Despite these plusses, industrial stocks aren't for everyone. They're highly cyclical, says Patrick Hejlik, the CEO of Fourth Quadrant Asset Management in Danville, Calif. They move up with the market and can quickly come down, he says.
For investors with cast-iron stomachs, here are four industrial stock sectors to consider. Before investing in industrial stocks, you should consult with your investment adviser and do your homework.
Transportation. Railroad companies are great because railroads are too expensive to build today, Ott says. And each railroad line has staked out a different region, giving it a monopoly, he says.
Warren Buffett explained his company's purchase of BNSF Railway Corp. of Fort Worth, Texas, in 2009 by saying, "It's an all-in wager on the economic future of the United States. I love these bets."
Hejlik also likes railroad stocks as an investment. "They're more efficient than trucking, and they're also environmentally friendly," he says.
For example, Union Pacific Corp. of Omaha, Neb., keeps improving its operational efficiency and is cranking out strong profits. Year over year, Union Pacific had net income of $4.4 billion for 2013, compared with $3.9 billion for 2012. The railroad connects busy Pacific ports with Midwestern and Eastern rail hubs.
"Union Pacific also transports less coal than some other railroads," Hejlik says. That's important because coal use continues to decline.
Construction. North American construction is strong, says Adam Fleck, a certified financial adviser and associate director of Morningstar. "That gives these stocks a good tail wind," he says.
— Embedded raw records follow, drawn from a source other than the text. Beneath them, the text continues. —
import Literature.AnabelianGeometry.SemiGraphs.TemperedCompactPairFixedStar
import Literature.AnabelianGeometry.SemiGraphs.TemperedCompactPairSparse
import Literature.AnabelianGeometry.SemiGraphs.GaloisCoveringTorsor
import Literature.AnabelianGeometry.SemiGraphs.TemperedPiDeckCompact
import HarnessLib

/-!
# Two compact subgroups of `π₁^temp(𝒢)` when the EDGE GROUPS FORM NULL SEQUENCES in the vertex groups: jointly
# compact or ANCHORED — for EVERY countable base graph (the residual of [SemiAnbd] Thm 3.7 (iv) is empty)

Mochizuki, *Semi-graphs of anabelioids*, Publ. RIMS **42** (2006), §2 Rmk. 2.2.1 p. 24 (images of `Π_v`, `Π_b`
as stabilisers) and §3, Theorem 3.7 (iv) p. 41: "The maximal compact subgroups of `π₁^temp(𝒢)` are precisely the
verticial subgroups. The nontrivial intersections of two distinct maximal compact subgroups of `π₁^temp(𝒢)` are
precisely the edge-like subgroups." [cite: MochizukiSemiAnbd2006, Thm 3.7(iv) p.41].

PROOF-ONLY tool file (abc-iut cell, layer L3, row «T37iv-S2@FINITE-CORE-CLASS» sequel «NULL-EDGE-GROUPS», file F14,
seat abc-iut-L3-t8 gen 12; no definition, no named fact).  Canonical chart of ANY countable `𝒢` with the hypotheses
of Thm 3.7.  Say the edge groups of `𝒢` form *null sequences* (a hypothesis binder below, not a definition) if at
every vertex `v` every open subgroup of `Π_v` contains the images `Π_b ⊆ Π_v` of all but finitely many branches `b`
at `v` — automatic at vertices of finite valence, true e.g. for `ℤ_p ↪ Ẑ` (`p` varying), false for infinitely many
conjugates of one non-trivial closed subgroup.  This GROUP-THEORETIC class is incomparable with the graph-theoretic
classes of F11/F12 and meets every base graph, ω-cores included:

* `CovObj.finite_fixed_branches_of_ne_one` — at ONE finite Galois level `S` (connected, point-transitive): a
  NON-TRIVIAL `q ∈ Aut S` fixes only FINITELY many branches of `𝔾_S` at any vertex-orbit (abc-iut-L3-t11/d3's
  dictionary `CovObj.stab_brOf_iff`: the stabiliser of a branch over `b` is a conjugate of `ψ_x(Π_b)`, trivial for
  all but the finitely many `b` with `Π_b ⊄ ker ψ_x`, each carrying finitely many branches of `𝔾_S`);
* ★★★ `isCompact_or_anchored_of_nullEdgeGroups` — two compact subgroups `K₁`, `K₂` with `K₁ ⊓ K₂ ≠ 1` generate a
  compact subgroup or are ANCHORED: otherwise F13 (`exists_infinite_fixed_star_of_no_bridge`) gives at every deep
  level `M` a vertex `z` with INFINITELY many `K₁ ⊓ K₂`-fixed branches, whose images in `𝔾_{S M}` (immersion
  `treeQuot`, square `treeQuot_galAct`) are infinitely many branches fixed by the descent `q_M(g)` of every
  `g ∈ K₁ ⊓ K₂`; so `q_M(g) = 1`, `ρ_M(g)` is a deck transformation fixing `z`, hence trivial (abc-iut-L3-t6's
  `gal_eq_one_of_descendBaseAut_eq_one_of_fixes`), for all `M ≥ M₀` and then for all `M` (`mapLE_proj`):
  `g = 1` (`pi_ext`) — contradicting `K₁ ⊓ K₂ ≠ 1`;
* ★★ the three ∀-pieces of (iv) OUTRIGHT for the class (`…_of_nullEdgeGroups`).

Honest framing: statements about OUR typed `π₁^temp` at OUR typed carriers; print's Thm 3.7 concerns the graphs of
[SemiAnbd] (finite valence at every vertex, where the binder is vacuous); nothing here bears on [IUTchIII]
Cor. 3.12; no side taken; typed ≠ proved.
-/
noncomputable section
And though construction stocks already have performed well, there's still opportunity for investors.
For example, Caterpillar Inc. of Peoria, Ill., which makes mining and construction equipment as well as engines, is a highly cyclical stock. But these days, Caterpillar's construction industries segment is performing well in North America and South America and is notching more construction projects, Fleck says.
In North America, construction demand should stay strong, too, since there's low residential housing inventory, Fleck says. Caterpillar's revenue will rise to mid- to high-single-digit growth next year, he says. And, it has a 2.5 percent dividend yield, which is higher than the 1.9 percent average yield of the Standard & Poor's 500 index.
Even stocks for smaller construction equipment companies might improve as real estate comes back as a business sector.
Hejlik also likes global construction companies. They have big business backlogs because they build emerging country infrastructure like pipelines, he says.
Basic materials. Demand for some basic materials like seeds, fertilizer and iron ore is translating into a bright near-term future, says Elizabeth Collins, director of basic materials research at Morningstar.
For example, farmers are currently rebuilding depleted seed stashes. So, Collins forecasts a good season for seed companies. As a result, Monsanto Co. of St. Louis, which sells its patented seeds in 150 countries, is a possible stock play. "Patents give Monsanto a competitive advantage," she says.
Compass Minerals International Inc. of Overland Park, Kan., which makes salt for de-icing roads and specialty fertilizer, is another example of a company that is prominent in its niche: highway de-icing salt. Its Canadian rock salt mine is the world's largest, Morningstar's Collins says. Also, company earnings should grow over the long term as it expands its specialty fertilizer production. The current dividend yield is 2.8 percent.
In addition, Collins says companies that make building materials such as concrete, asphalt and the like could benefit as U.S. construction rebounds. "Earnings should start to grow because commercial construction is picking up," she says.
Steel. Steel isn't a good place for investors right now, says Bridget Freas, a former Morningstar senior analyst covering the steel and aluminum sectors. The European market is soft and Chinese demand for steel probably will slow in the next few years. Most steel companies aren't making much money, and things could get worse, Freas says. However, in three to five years, steel companies' earnings should be stronger.
For example, Steel Dynamics Inc. of Fort Wayne, Ind., a small newcomer, makes a wide range of steel products for automotive and construction companies and the like. The company has a dividend yield of 2.5 percent, and it raised its quarterly dividend to 11 cents per share last year.
Also take a look at large North American steel producers, Freas says. Some have solid balance sheets, with lots of cash, low debt and decent yields. These large producers are set to benefit when steel prices rebound.